La Costituzione italiana tra i suoi primi articoli statuisce il divieto di infliggere ai condannati pene contrarie al senso di umanità e rileva altresì l'obbligo che esse abbiano una finalità rieducativa. In quale misura tali norme siano state applicate nel sistema penitenziario italiano è tuttavia emerso nella sentenza emessa in data 8 gennaio 2013 dalla Corte Europea per i Diritti dell'Uomo. In quest'ultima è stata infatti evidenziata l'esistenza di un fenomeno contravvenente i principi della Convenzione cui la Corte faceva riferimento e, parimenti, quelli enunciati nella nostra Costituzione: il sovraffollamento carcerario.
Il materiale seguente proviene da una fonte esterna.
/-- **Gårding's inequality WITH DIVERGENCE for a constant Legendre–Hadamard tensor.**  For
`NearIso 𝔸 lo hi`, `FullBound 𝔸 h`, `0 < η ≤ lo` and every smooth `ψ` (NOT assumed divergence free),
`∫ ⟪ψ, 𝓛_𝔸^* ψ⟫ ≤ −(lo − η)‖∇ψ‖₂² + (lo − η + h + h²/η) ∫ (∇·ψ)²`
(the modewise inequality `re_inner_symbT_ge_of_nearIso_fullBound` summed by Parseval, as in the tree's
divergence-free `integral_inner_viscAdj_self_le`; Giaquinta (2.2) ⇒ (2.6) with the longitudinal part kept).
[cite: Giaquinta1983MultipleIntegrals, Ch. III §2 eq. (2.2)–(2.6)] [cite: Frisch1995Turbulence, §9.6.3 eq. (9.57) p. 233] -/
theorem integral_inner_viscAdj_self_le_add_sq_divergence {𝔸 : Visc4 d} {lo hi h η : ℝ} (h𝔸 : NearIso 𝔸 lo hi)
    (hB : FullBound 𝔸 h) (hh : 0 ≤ h) (hη : 0 < η) (hηlo : η ≤ lo)
    {ψ : UnitAddTorus d → EuclideanSpace ℝ d} (hψ : FunctionSpaces.Torus.IsSmooth ψ) :
    ∫ x, ⟪ψ x, viscAdj 𝔸 ψ x⟫_ℝ ≤
      -((lo - η) * FunctionSpaces.Torus.gradNormSq ψ) +
        (lo - η + h + h ^ 2 / η) * ∫ x, FunctionSpaces.Torus.divergence ψ x ^ 2 := by
  have hψi : Integrable ψ volume := hψ.integrable
  have hψ2 : MemLp ψ 2 volume := hψ.memLp 2
  have hV : FunctionSpaces.Torus.IsSmooth (viscAdj 𝔸 ψ) := isSmooth_viscAdj 𝔸 hψ
  have hV2 : MemLp (viscAdj 𝔸 ψ) 2 volume := hV.memLp 2
  have h𝔸T : NearIso (majorTranspose 𝔸) lo hi := (nearIso_majorTranspose_iff 𝔸 lo hi).2 h𝔸
  have hBT : FullBound (majorTranspose 𝔸) h := fullBound_majorTranspose hB
  obtain ⟨C, hC⟩ : ∃ C : ℝ, C = lo - η + h + h ^ 2 / η := ⟨_, rfl⟩
  have hC0 : 0 ≤ C := by
    have : 0 ≤ h ^ 2 / η := by positivity
    rw [hC]; linarith
  rw [← hC]
  obtain ⟨c, hc⟩ : ∃ c : (d → ℤ) → EuclideanSpace ℂ d,
      ∀ k, mFourierCoeff (FunctionSpaces.EuclideanSpace.complexify ∘ ψ) k = c k := ⟨_, fun _ => rfl⟩
  obtain ⟨Dv, hDv⟩ : ∃ Dv : ℝ, ∫ x, FunctionSpaces.Torus.divergence ψ x ^ 2 = Dv := ⟨_, rfl⟩
  rw [hDv]
  -- the truncated pairings
  have hN : ∀ N : ℕ, ∫ x, ⟪FunctionSpaces.Torus.fourierTruncate N ψ x, viscAdj 𝔸 ψ x⟫_ℝ ≤
      -((lo - η) * FunctionSpaces.Torus.gradNormSq (FunctionSpaces.Torus.fourierTruncate N ψ)) + C * Dv := by
    intro N
    have hdivN := sum_sq_divergence_le hψ (FunctionSpaces.Torus.freqBall N)
    simp only [hc, hDv] at hdivN
    rw [integral_inner_fourierTruncate_viscAdj_eq 𝔸 hψ N, gradNormSq_fourierTruncate,
      FunctionSpaces.Torus.fourierTruncate_eq,
      FunctionSpaces.Torus.toReal_eGradNormSq_realTrigPoly FunctionSpaces.Torus.neg_mem_freqBall_of_mem
        (FunctionSpaces.Torus.isConjSymm_mFourierCoeff hψi)]
    simp only [hc]
    -- modewise
    have hmode : ∀ k ∈ FunctionSpaces.Torus.freqBall N,
        ((-(4 * Real.pi ^ 2 : ℝ) : ℂ) * ⟪c k, symbT (majorTranspose 𝔸) k (c k)⟫_ℂ).re ≤
          -(4 * Real.pi ^ 2 * ((lo - η) * (FunctionSpaces.Torus.freqNormSq k * ‖c k‖ ^ 2))) +
            C * (4 * Real.pi ^ 2 * ‖∑ j, (k j : ℂ) * c k j‖ ^ 2) := by
      intro k _
      rw [neg_mul, Complex.neg_re, Complex.re_ofReal_mul]
      have h := mul_le_mul_of_nonneg_left (re_inner_symbT_ge_of_nearIso_fullBound h𝔸T hBT hη k (c k))
        (by positivity : (0 : ℝ) ≤ 4 * Real.pi ^ 2)
      rw [hC]
      nlinarith [h]
    refine (Finset.sum_le_sum hmode).trans ?_
    have e : ∑ k ∈ FunctionSpaces.Torus.freqBall N,
        (-(4 * Real.pi ^ 2 * ((lo - η) * (FunctionSpaces.Torus.freqNormSq k * ‖c k‖ ^ 2))) +
          C * (4 * Real.pi ^ 2 * ‖∑ j, (k j : ℂ) * c k j‖ ^ 2)) =
        -((lo - η) * (4 * Real.pi ^ 2 * ∑ k ∈ FunctionSpaces.Torus.freqBall N, FunctionSpaces.Torus.freqNormSq k * ‖c k‖ ^ 2)) +
          C * ∑ k ∈ FunctionSpaces.Torus.freqBall N, 4 * Real.pi ^ 2 * ‖∑ j, (k j : ℂ) * c k j‖ ^ 2 := by
      have e1 : ∑ k ∈ FunctionSpaces.Torus.freqBall N,
          -(4 * Real.pi ^ 2 * ((lo - η) * (FunctionSpaces.Torus.freqNormSq k * ‖c k‖ ^ 2))) =
          -((lo - η) * (4 * Real.pi ^ 2 * ∑ k ∈ FunctionSpaces.Torus.freqBall N, FunctionSpaces.Torus.freqNormSq k * ‖c k‖ ^ 2)) := by
        rw [Finset.sum_neg_distrib, Finset.mul_sum, Finset.mul_sum]
        congr 1
        exact Finset.sum_congr rfl fun k _ => by ring
      have e2 : ∑ k ∈ FunctionSpaces.Torus.freqBall N, C * (4 * Real.pi ^ 2 * ‖∑ j, (k j : ℂ) * c k j‖ ^ 2) =
          C * ∑ k ∈ FunctionSpaces.Torus.freqBall N, 4 * Real.pi ^ 2 * ‖∑ j, (k j : ℂ) * c k j‖ ^ 2 := by
        rw [Finset.mul_sum]
      rw [Finset.sum_add_distrib, e1, e2]
    rw [e]
    have := mul_le_mul_of_nonneg_left hdivN hC0
    linarith
  -- limits `N → ∞`
  have hlim1 : Tendsto (fun N : ℕ => ∫ x, ⟪FunctionSpaces.Torus.fourierTruncate N ψ x, viscAdj 𝔸 ψ x⟫_ℝ) atTop
      (𝓝 (∫ x, ⟪ψ x, viscAdj 𝔸 ψ x⟫_ℝ)) := by
    have h := (FunctionSpaces.Torus.hasSum_re_inner_mFourierCoeff_complexify hψ2 hV2).comp
      FunctionSpaces.Torus.tendsto_freqBall_atTop
    refine h.congr fun N => ?_
    rw [Function.comp_apply, FunctionSpaces.Torus.integral_inner_fourierTruncate_left hψi hV2 N]
  have hlim2 : Tendsto (fun N : ℕ => -((lo - η) * FunctionSpaces.Torus.gradNormSq (FunctionSpaces.Torus.fourierTruncate N ψ)) + C * Dv)
      atTop (𝓝 (-((lo - η) * FunctionSpaces.Torus.gradNormSq ψ) + C * Dv)) :=
    (((FunctionSpaces.Torus.tendsto_gradNormSq_fourierTruncate hψ).const_mul (lo - η)).neg).add_const _
  exact le_of_tendsto_of_tendsto' hlim1 hlim2 hN

end Garding

/-! ## §4 `G`-solenoidal fields: the divergence is `O(θ)` in `Ḣ¹` (Piola) -/

section Solenoidal

variable {G : UnitAddTorus d → Matrix d d ℝ} {ψ : UnitAddTorus d → EuclideanSpace ℝ d}

/-- **The divergence of a `G`-solenoidal field**: if the columns of `G` are divergence free (Piola) and
`∇·(Gψ) = 0`, then `∇·ψ = −Σ_{i,c} (G − 1)_{ci} ∂_c ψ_i` pointwise (test-side Piola
`Σ_{i,c} G_{ci}∂_cψ_i = 0`). [cite: Evans2010, §8.1.4.b] [cite: ArmstrongVicol2025, §4.1 (s_{m−1}, T_{m−1}), PDF p. 34] -/
theorem divergence_eq_neg_sum_of_isDivFree_distort (hGs : ∀ c a, FunctionSpaces.Torus.IsSmooth (fun y => G y c a))
    (hGp : ∀ a, FunctionSpaces.Torus.IsDivFree (fun y => (WithLp.toLp 2 fun c => G y c a : EuclideanSpace ℝ d)))
    (hψ : FunctionSpaces.Torus.IsSmooth ψ) (hdiv : FunctionSpaces.Torus.IsDivFree (distort G ψ)) (y : UnitAddTorus d) :
    FunctionSpaces.Torus.divergence ψ y =
      -∑ i, ∑ c, (G y c i - (1 : Matrix d d ℝ) c i) * FunctionSpaces.Torus.partialDeriv c ψ y i := by
  have hP := sum_mul_partialDeriv_eq_zero_of_isDivFree_distort hGs hGp hψ hdiv y
  have hdivψ : FunctionSpaces.Torus.divergence ψ y = ∑ i, FunctionSpaces.Torus.partialDeriv i ψ y i := by
    unfold FunctionSpaces.Torus.divergence
    exact Finset.sum_congr rfl fun i _ => by
      rw [FunctionSpaces.Torus.partialDeriv_apply_coord (hψ.isContDiff (by simp)) i y i]
  have hone : ∑ i, ∑ c, (1 : Matrix d d ℝ) c i * FunctionSpaces.Torus.partialDeriv c ψ y i =
      ∑ i, FunctionSpaces.Torus.partialDeriv i ψ y i :=
    Finset.sum_congr rfl fun i _ => by simp [Matrix.one_apply]
  simp only [sub_mul, Finset.sum_sub_distrib, hP, hone, zero_sub, neg_neg, hdivψ]

/-- Pointwise: `(∇·ψ)² ≤ (card d · θ)² Σ_{i,c} (∂_cψ_i)²` for a `G`-solenoidal `ψ` and `|G − 1| ≤ θ`
entrywise (Cauchy–Schwarz over the `d × d` entries). [cite: ArmstrongVicol2025, §4.1 (s_{m−1}, T_{m−1}), PDF p. 34] -/
theorem sq_divergence_le_of_isDivFree_distort (hGs : ∀ c a, FunctionSpaces.Torus.IsSmooth (fun y => G y c a))
    (hGp : ∀ a, FunctionSpaces.Torus.IsDivFree (fun y => (WithLp.toLp 2 fun c => G y c a : EuclideanSpace ℝ d)))
    (hψ : FunctionSpaces.Torus.IsSmooth ψ) (hdiv : FunctionSpaces.Torus.IsDivFree (distort G ψ))
    {θ : ℝ} (hG : ∀ y c a, |G y c a - (1 : Matrix d d ℝ) c a| ≤ θ) (y : UnitAddTorus d) :
    FunctionSpaces.Torus.divergence ψ y ^ 2 ≤
      (Fintype.card d * θ) ^ 2 * ∑ i, ∑ c, FunctionSpaces.Torus.partialDeriv c ψ y i ^ 2 := by
  set a : d → d → ℝ := fun i c => |FunctionSpaces.Torus.partialDeriv c ψ y i| with ha
  have h1 : |FunctionSpaces.Torus.divergence ψ y| ≤ θ * ∑ i, ∑ c, a i c := by
    rw [divergence_eq_neg_sum_of_isDivFree_distort hGs hGp hψ hdiv y, abs_neg]
    refine (Finset.abs_sum_le_sum_abs _ _).trans ?_
    rw [Finset.mul_sum]
    refine Finset.sum_le_sum fun i _ => (Finset.abs_sum_le_sum_abs _ _).trans ?_
    rw [Finset.mul_sum]
    refine Finset.sum_le_sum fun c _ => ?_
    rw [abs_mul]
    exact mul_le_mul_of_nonneg_right (hG y c i) (abs_nonneg _)
  -- Cauchy–Schwarz twice
  have h2 : (∑ i, ∑ c, a i c) ^ 2 ≤ Fintype.card d * ∑ i, (∑ c, a i c) ^ 2 := by
    have h := sq_sum_le_card_mul_sum_sq (s := (Finset.univ : Finset d)) (f := fun i => ∑ c, a i c)
    simpa only [Finset.card_univ] using h
  have h3 : ∀ i, (∑ c, a i c) ^ 2 ≤ Fintype.card d * ∑ c, a i c ^ 2 := fun i => by
    have h := sq_sum_le_card_mul_sum_sq (s := (Finset.univ : Finset d)) (f := fun c => a i c)
    simpa only [Finset.card_univ] using h
  have h4 : (∑ i, ∑ c, a i c) ^ 2 ≤ (Fintype.card d : ℝ) ^ 2 * ∑ i, ∑ c, FunctionSpaces.Torus.partialDeriv c ψ y i ^ 2 := by
    calc (∑ i, ∑ c, a i c) ^ 2 ≤ Fintype.card d * ∑ i, (∑ c, a i c) ^ 2 := h2
      _ ≤ Fintype.card d * ∑ i, (Fintype.card d * ∑ c, a i c ^ 2) :=
          mul_le_mul_of_nonneg_left (Finset.sum_le_sum fun i _ => h3 i) (Nat.cast_nonneg _)
      _ = (Fintype.card d : ℝ) ^ 2 * ∑ i, ∑ c, FunctionSpaces.Torus.partialDeriv c ψ y i ^ 2 := by
          rw [← Finset.mul_sum]
          simp only [ha, sq_abs]
          ring
  have h5 : FunctionSpaces.Torus.divergence ψ y ^ 2 ≤ (θ * ∑ i, ∑ c, a i c) ^ 2 := by
    rw [← sq_abs (FunctionSpaces.Torus.divergence ψ y)]
    exact pow_le_pow_left₀ (abs_nonneg _) h1 2
  calc FunctionSpaces.Torus.divergence ψ y ^ 2 ≤ (θ * ∑ i, ∑ c, a i c) ^ 2 := h5
    _ = θ ^ 2 * (∑ i, ∑ c, a i c) ^ 2 := by ring
    _ ≤ θ ^ 2 * ((Fintype.card d : ℝ) ^ 2 * ∑ i, ∑ c, FunctionSpaces.Torus.partialDeriv c ψ y i ^ 2) :=
        mul_le_mul_of_nonneg_left h4 (sq_nonneg _)
    _ = (Fintype.card d * θ) ^ 2 * ∑ i, ∑ c, FunctionSpaces.Torus.partialDeriv c ψ y i ^ 2 := by ring

omit [DecidableEq d] in
/-- Continuity of `y ↦ Σ_{i,c} (∂_cψ(y))_i²` for smooth `ψ`. [cite: Giaquinta1983MultipleIntegrals, Ch. III §2 eq. (2.2)] -/
theorem continuous_sum_sum_sq_partialDeriv [DecidableEq d] (hψ : FunctionSpaces.Torus.IsSmooth ψ) :
    Continuous fun y => ∑ i, ∑ c, FunctionSpaces.Torus.partialDeriv c ψ y i ^ 2 :=
  continuous_finsetSum _ fun i _ => continuous_finsetSum _ fun c _ =>
    (((EuclideanSpace.proj i : EuclideanSpace ℝ d →L[ℝ] ℝ).continuous.comp (hψ.partialDeriv c).continuous).pow 2)

/-- **`∫ (∇·ψ)² ≤ (card d · θ)² ‖∇ψ‖₂²`** for a smooth `G`-solenoidal `ψ`, `G` with divergence-free columns and
`|G − 1| ≤ θ` entrywise. [cite: ArmstrongVicol2025, §4.1 (s_{m−1}, T_{m−1}), PDF p. 34] -/
theorem integral_sq_divergence_le_of_isDivFree_distort (hGs : ∀ c a, FunctionSpaces.Torus.IsSmooth (fun y => G y c a))
    (hGp : ∀ a, FunctionSpaces.Torus.IsDivFree (fun y => (WithLp.toLp 2 fun c => G y c a : EuclideanSpace ℝ d)))
    (hψ : FunctionSpaces.Torus.IsSmooth ψ) (hdiv : FunctionSpaces.Torus.IsDivFree (distort G ψ))
    {θ : ℝ} (hG : ∀ y c a, |G y c a - (1 : Matrix d d ℝ) c a| ≤ θ) :
    ∫ x, FunctionSpaces.Torus.divergence ψ x ^ 2 ≤ (Fintype.card d * θ) ^ 2 * FunctionSpaces.Torus.gradNormSq ψ := by
  rw [gradNormSq_eq_integral_sum_sum_sq, ← integral_const_mul]
  refine integral_mono ((hψ.divergence.continuous.pow 2).integrable_unitAddTorus)
    (((continuous_sum_sum_sq_partialDeriv hψ).const_mul _).integrable_unitAddTorus) fun y => ?_
  exact sq_divergence_le_of_isDivFree_distort hGs hGp hψ hdiv hG y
L'eccessiva densità abitativa della popolazione penitenziaria italiana costituiva una violazione dell'articolo 3 della CEDU, ove si afferma che “nessuno può essere sottoposto a torture, né a pene o trattamenti inumani e degradanti”. La ristrettezza degli spazi detentivi veniva letta dalla Corte come un trattamento degradante, aggravato dall'uso improprio di alcune misure di detenzione e dalle tempistiche eccessivamente lunghe dell'iter giudiziario. Tali vicende giuridiche pertinenti l'Italia si collocavano in un quadro europeo oggi orientato ad un ridimensionamento del sovraffollamento carcerario, favorito anche dal carattere “pilota” assunto dalle sentenze della Corte di Strasburgo e dalle decisioni quadro del Consiglio Europeo che, contenenti proposte di riforma, hanno guidato i paesi condannati nella correzione delle fattispecie all'origine del giudizio, che in tali sentenze si contraddistinguono per il loro carattere pervasivo e continuativo. Considerata la portata internazionale del fenomeno e il carattere urgente che ha assunto nel corso dell'emergenza sanitaria che ha coinvolto in prima linea il nostro paese, ho voluto analizzarne l'evoluzione a seguito della sentenza della Corte Europea dei Diritti dell'Uomo. Per farlo ho colto il problema da due prospettive: la prima internazionale, volta a comprendere in che misura la pronuncia abbia inciso sull'efficacia del progetto europeo di cooperazione giudiziaria; la seconda nazionale, diretta a valutare l'efficacia delle contromisure adottate dal Legislatore italiano alla luce dei dati sulla popolazione carceraria e sugli istituti penitenziari italiani. L'ultima parte è poi dedicata alla trattazione delle strategie ad oggi adottate per gestire l'epidemia da COVID-19 nel contesto penitenziario, una messa alla prova del sistema e della sua resilienza post-riformista.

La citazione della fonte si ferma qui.